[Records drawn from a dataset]
┄┄┄┄┄┄┄┄┄┄

/-- Antitone in the ceilings (four-letter token). [cite: Balaban1985Variational, Thm 1 (9)–(10) p.279 (bookkeeping)] -/
theorem Gauge9RegSepTopStepR10G.of_le {Sup : (ν : Stage7Numerics) → (K : ℕ) → (ℕ → Set (Site (F.P K) 0)) → Set (Site (F.P K) 0)} {M : ℕ} {Adm : StepGuard F} {B₃ B₃' a₀ a₀' a₁ a₁' : ℝ}
    (h : Gauge9RegSepTopStepR10G F N Sup M Adm B₃ B₃' a₀ a₁) (ha₀ : a₀' ≤ a₀) (ha₁ : a₁' ≤ a₁) : Gauge9RegSepTopStepR10G F N Sup M Adm B₃ B₃' a₀' a₁' :=
  fun ν g K k s hsep hM₁ hadm hk ε₀ δ hδ hcomp hcomp' hε₀ =>
    h ν g K k s hsep hM₁ hadm hk ε₀ δ (fun n hn => ⟨(hδ n hn).1, (hδ n hn).2.1.trans ha₁, (hδ n hn).2.2⟩) hcomp hcomp' (hε₀.trans ha₀)

/-- Antitone in the guard (four-letter token). [cite: Balaban1985Variational, Thm 1 (9)–(10) p.279 (bookkeeping)] -/
theorem Gauge9RegSepTopStepR10G.of_imp {Sup : (ν : Stage7Numerics) → (K : ℕ) → (ℕ → Set (Site (F.P K) 0)) → Set (Site (F.P K) 0)} {M : ℕ} {Adm Adm' : StepGuard F} {B₃ B₃' a₀ a₁ : ℝ}
    (h : Gauge9RegSepTopStepR10G F N Sup M Adm B₃ B₃' a₀ a₁) (himp : ∀ ν M g K k s, Adm' ν M g K k s → Adm ν M g K k s) :
    Gauge9RegSepTopStepR10G F N Sup M Adm' B₃ B₃' a₀ a₁ :=
  fun ν g K k s hsep hM₁ hadm' hk => h ν g K k s hsep hM₁ (himp ν M g K k s hadm') hk

/-- 34c's floor-carrying four-letter token serves every guard implying its floor. [cite: Balaban1985RegularSpaces, (1.3)–(1.6) p.77 (bookkeeping)] -/
theorem Gauge9RegSepTopStepR10.toG_of_imp_floor {Sup : (ν : Stage7Numerics) → (K : ℕ) → (ℕ → Set (Site (F.P K) 0)) → Set (Site (F.P K) 0)} {M c : ℕ} {Adm : StepGuard F} {B₃ B₃' a₀ a₁ : ℝ}
    (h : Gauge9RegSepTopStepR10 F N Sup M c B₃ B₃' a₀ a₁) (himp : ∀ ν M g K k s, Adm ν M g K k s → c ≤ ν.M₁) :
    Gauge9RegSepTopStepR10G F N Sup M Adm B₃ B₃' a₀ a₁ :=
  (gauge9RegSepTopStepR10_iff_G_floorGuard.1 h).of_imp himp

/-- NEW ⇒ OLD under any guard: forgetting the second-order letter (33b's `LocalGauge10On.toLocalGaugeOn`). [cite: Balaban1985Variational, (152) p.301 (bookkeeping)] -/
theorem Gauge9RegSepTopStepR10G.toG {Sup : (ν : Stage7Numerics) → (K : ℕ) → (ℕ → Set (Site (F.P K) 0)) → Set (Site (F.P K) 0)} {M : ℕ} {Adm : StepGuard F} {B₃ B₃' a₀ a₁ : ℝ}
    (h : Gauge9RegSepTopStepR10G F N Sup M Adm B₃ B₃' a₀ a₁) : Gauge9RegSepTopStepG F N Sup M Adm B₃ B₃' a₀ a₁ :=
  fun ν g K k s hsep hM₁ hadm hk ε₀ δ hδ hcomp hcomp' hε₀ W h7 U h17 h19 hfib hcrit n hn1 hnk S hS hSN a ha hΩ =>
    (h ν g K k s hsep hM₁ hadm hk ε₀ δ hδ hcomp hcomp' hε₀ W h7 U h17 h19 hfib hcrit n hn1 hnk S hS hSN a ha hΩ).toLocalGaugeOn

end TokensG

/-! ## §2  The (9)-reductions from the GUARDED stub-1 fact -/

section ReductionsG

variable {F : T4Family} {N : ℕ} [NeZero N]

/-- ★ **THE (9)-REDUCTION WITH STUB 1 GUARDED**: `Prop8RegSepTopStepG Adm` and the (152) token at floor `c` give the three-letter (9)-token under the guard `Adm ⊓ floorGuard c`
(module 48's `gauge9R_of_prop8TopStepR_of_gauge152R` with `hadm.1` feeding stub 1 and `hadm.2` the token's floor). [cite: Balaban1985Variational, Sect. F pp.300–305, Prop. 8 p.304, (152) p.301, Thm 1 (8)–(9) p.279] -/
theorem gauge9G_of_prop8TopStepG_of_gauge152R {Sup : (ν : Stage7Numerics) → (K : ℕ) → (ℕ → Set (Site (F.P K) 0)) → Set (Site (F.P K) 0)} {M c : ℕ} {Adm : StepGuard F} {B₃ B₉ a₀ a₀' a₁ : ℝ}
    (h8 : Prop8RegSepTopStepG F N Sup Adm B₃ a₀ a₁) (h152 : Gauge152OfClassTopStepR F N Sup M c B₉ a₀') (hB₃ : 0 < B₃) (ha : B₃ * a₁ ≤ a₀') :
    Gauge9RegSepTopStepG F N Sup M (fun ν M g K k s => Adm ν M g K k s ∧ c ≤ ν.M₁) B₃ (B₉ * B₃) a₀ a₁ := by
  intro ν g K k s hsep hM₁ hadm hk ε₀ δ hδ hcomp hcomp' hε₀ W h7 U h17 h19 hfib hcrit n hn1 hnk S hS hSN a ha' hΩ
  obtain ⟨h8p, h8c⟩ := h8 ν M g K k s hsep hM₁ hadm.1 hk ε₀ δ hδ hcomp hcomp' hε₀ W h7 U h17 h19 hfib hcrit
  have hε : ∀ m, m ≤ k → 0 < B₃ * δ m ∧ B₃ * δ m ≤ a₀' := fun m hm =>
    ⟨mul_pos hB₃ (hδ m hm).1, (mul_le_mul_of_nonneg_left (hδ m hm).2.1 hB₃.le).trans ha⟩
  have hc1 : ∀ m, m < k → B₃ * δ m ≤ 2 * (B₃ * δ (m + 1)) := fun m hm => by
    have := mul_le_mul_of_nonneg_left (hcomp m hm) hB₃.le; linarith
  have hc2 : ∀ m, m < k → B₃ * δ (m + 1) ≤ 2 * (B₃ * δ m) := fun m hm => by
    have := mul_le_mul_of_nonneg_left (hcomp' m hm) hB₃.le; linarith
  obtain ⟨u, A, hexp, hA, hgrad⟩ := h152 ν g K k s hsep hM₁ hadm.2 hk (fun m => B₃ * δ m) hε hc1 hc2 U h8p h8c n hn1 hnk S hS hSN a ha' hΩ
  refine ⟨u, A, hexp, fun b hb => ?_, fun q hq => ?_⟩
  · calc ‖A b‖ < B₉ * (B₃ * δ n) := hA b hb
      _ = B₉ * B₃ * δ n := by ring
  · calc ‖grad ((F.P K).eta n) q.2.1 (fun y => A ⟨y, q.2.2⟩) q.1‖ < B₉ * (B₃ * δ n) := hgrad q hq
      _ = B₉ * B₃ * δ n := by ring

/-- ★ **THE (9)–(10)-REDUCTION WITH STUB 1 GUARDED** (four-letter token; module 48's `gauge9R10_of_prop8TopStepR_of_gauge152R10` with `hadm`). [cite: Balaban1985Variational, Sect. F pp.300–305, Prop. 8 p.304, (152) p.301, Thm 1 (8)–(10) p.279] -/
theorem gauge9R10G_of_prop8TopStepG_of_gauge152R10 {Sup : (ν : Stage7Numerics) → (K : ℕ) → (ℕ → Set (Site (F.P K) 0)) → Set (Site (F.P K) 0)} {M c : ℕ} {Adm : StepGuard F} {B₃ B₉ a₀ a₀' a₁ : ℝ}
    (h8 : Prop8RegSepTopStepG F N Sup Adm B₃ a₀ a₁) (h152 : Gauge152OfClassTopStepR10 F N Sup M c B₉ a₀') (hB₃ : 0 < B₃) (ha : B₃ * a₁ ≤ a₀') :
    Gauge9RegSepTopStepR10G F N Sup M (fun ν M g K k s => Adm ν M g K k s ∧ c ≤ ν.M₁) B₃ (B₉ * B₃) a₀ a₁ := by
  intro ν g K k s hsep hM₁ hadm hk ε₀ δ hδ hcomp hcomp' hε₀ W h7 U h17 h19 hfib hcrit n hn1 hnk S hS hSN a ha' hΩ
  obtain ⟨h8p, h8c⟩ := h8 ν M g K k s hsep hM₁ hadm.1 hk ε₀ δ hδ hcomp hcomp' hε₀ W h7 U h17 h19 hfib hcrit
  have hε : ∀ m, m ≤ k → 0 < B₃ * δ m ∧ B₃ * δ m ≤ a₀' := fun m hm =>
    ⟨mul_pos hB₃ (hδ m hm).1, (mul_le_mul_of_nonneg_left (hδ m hm).2.1 hB₃.le).trans ha⟩
  have hc1 : ∀ m, m < k → B₃ * δ m ≤ 2 * (B₃ * δ (m + 1)) := fun m hm => by
    have := mul_le_mul_of_nonneg_left (hcomp m hm) hB₃.le; linarith
  have hc2 : ∀ m, m < k → B₃ * δ (m + 1) ≤ 2 * (B₃ * δ m) := fun m hm => by
    have := mul_le_mul_of_nonneg_left (hcomp' m hm) hB₃.le; linarith
  have h := h152 ν g K k s hsep hM₁ hadm.2 hk (fun m => B₃ * δ m) hε hc1 hc2 U h8p h8c n hn1 hnk S hS hSN a ha' hΩ
  rw [show B₉ * B₃ * δ n = B₉ * (B₃ * δ n) by ring]
  exact h

/-- The (9)-reduction under ONE guard that implies the (152) token's floor. [cite: Balaban1985Variational, Sect. F pp.300–305, Thm 1 (8)–(9) p.279 (bookkeeping)] -/
theorem gauge9G_of_prop8TopStepG_of_gauge152R_of_imp {Sup : (ν : Stage7Numerics) → (K : ℕ) → (ℕ → Set (Site (F.P K) 0)) → Set (Site (F.P K) 0)} {M c : ℕ} {Adm : StepGuard F} {B₃ B₉ a₀ a₀' a₁ : ℝ}
    (h8 : Prop8RegSepTopStepG F N Sup Adm B₃ a₀ a₁) (h152 : Gauge152OfClassTopStepR F N Sup M c B₉ a₀') (hB₃ : 0 < B₃) (ha : B₃ * a₁ ≤ a₀')
    (himp : ∀ ν M g K k s, Adm ν M g K k s → c ≤ ν.M₁) : Gauge9RegSepTopStepG F N Sup M Adm B₃ (B₉ * B₃) a₀ a₁ :=
  (gauge9G_of_prop8TopStepG_of_gauge152R h8 h152 hB₃ ha).of_imp fun ν M g K k s h => ⟨h, himp ν M g K k s h⟩

/-- The (9)–(10)-reduction under ONE guard that implies the (152) token's floor. [cite: Balaban1985Variational, Sect. F pp.300–305, Thm 1 (8)–(10) p.279 (bookkeeping)] -/
theorem gauge9R10G_of_prop8TopStepG_of_gauge152R10_of_imp {Sup : (ν : Stage7Numerics) → (K : ℕ) → (ℕ → Set (Site (F.P K) 0)) → Set (Site (F.P K) 0)} {M c : ℕ} {Adm : StepGuard F} {B₃ B₉ a₀ a₀' a₁ : ℝ}
    (h8 : Prop8RegSepTopStepG F N Sup Adm B₃ a₀ a₁) (h152 : Gauge152OfClassTopStepR10 F N Sup M c B₉ a₀') (hB₃ : 0 < B₃) (ha : B₃ * a₁ ≤ a₀')
    (himp : ∀ ν M g K k s, Adm ν M g K k s → c ≤ ν.M₁) : Gauge9RegSepTopStepR10G F N Sup M Adm B₃ (B₉ * B₃) a₀ a₁ :=
  (gauge9R10G_of_prop8TopStepG_of_gauge152R10 h8 h152 hB₃ ha).of_imp fun ν M g K k s h => ⟨h, himp ν M g K k s h⟩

┄┄┄┄┄┄┄┄┄┄

__EXERCISE INSTRUCTIONS__: Starting with the line that contains "(8)–(10) p.279 (bookkeeping)] -/", restate every line up to and including the last one above, exactly.

__ANSWER AREA__:
/-- The (9)–(10)-reduction under ONE guard that implies the (152) token's floor. [cite: Balaban1985Variational, Sect. F pp.300–305, Thm 1 (8)–(10) p.279 (bookkeeping)] -/
theorem gauge9R10G_of_prop8TopStepG_of_gauge152R10_of_imp {Sup : (ν : Stage7Numerics) → (K : ℕ) → (ℕ → Set (Site (F.P K) 0)) → Set (Site (F.P K) 0)} {M c : ℕ} {Adm : StepGuard F} {B₃ B₉ a₀ a₀' a₁ : ℝ}
    (h8 : Prop8RegSepTopStepG F N Sup Adm B₃ a₀ a₁) (h152 : Gauge152OfClassTopStepR10 F N Sup M c B₉ a₀') (hB₃ : 0 < B₃) (ha : B₃ * a₁ ≤ a₀')
    (himp : ∀ ν M g K k s, Adm ν M g K k s → c ≤ ν.M₁) : Gauge9RegSepTopStepR10G F N Sup M Adm B₃ (B₉ * B₃) a₀ a₁ :=
  (gauge9R10G_of_prop8TopStepG_of_gauge152R10 h8 h152 hB₃ ha).of_imp fun ν M g K k s h => ⟨h, himp ν M g K k s h⟩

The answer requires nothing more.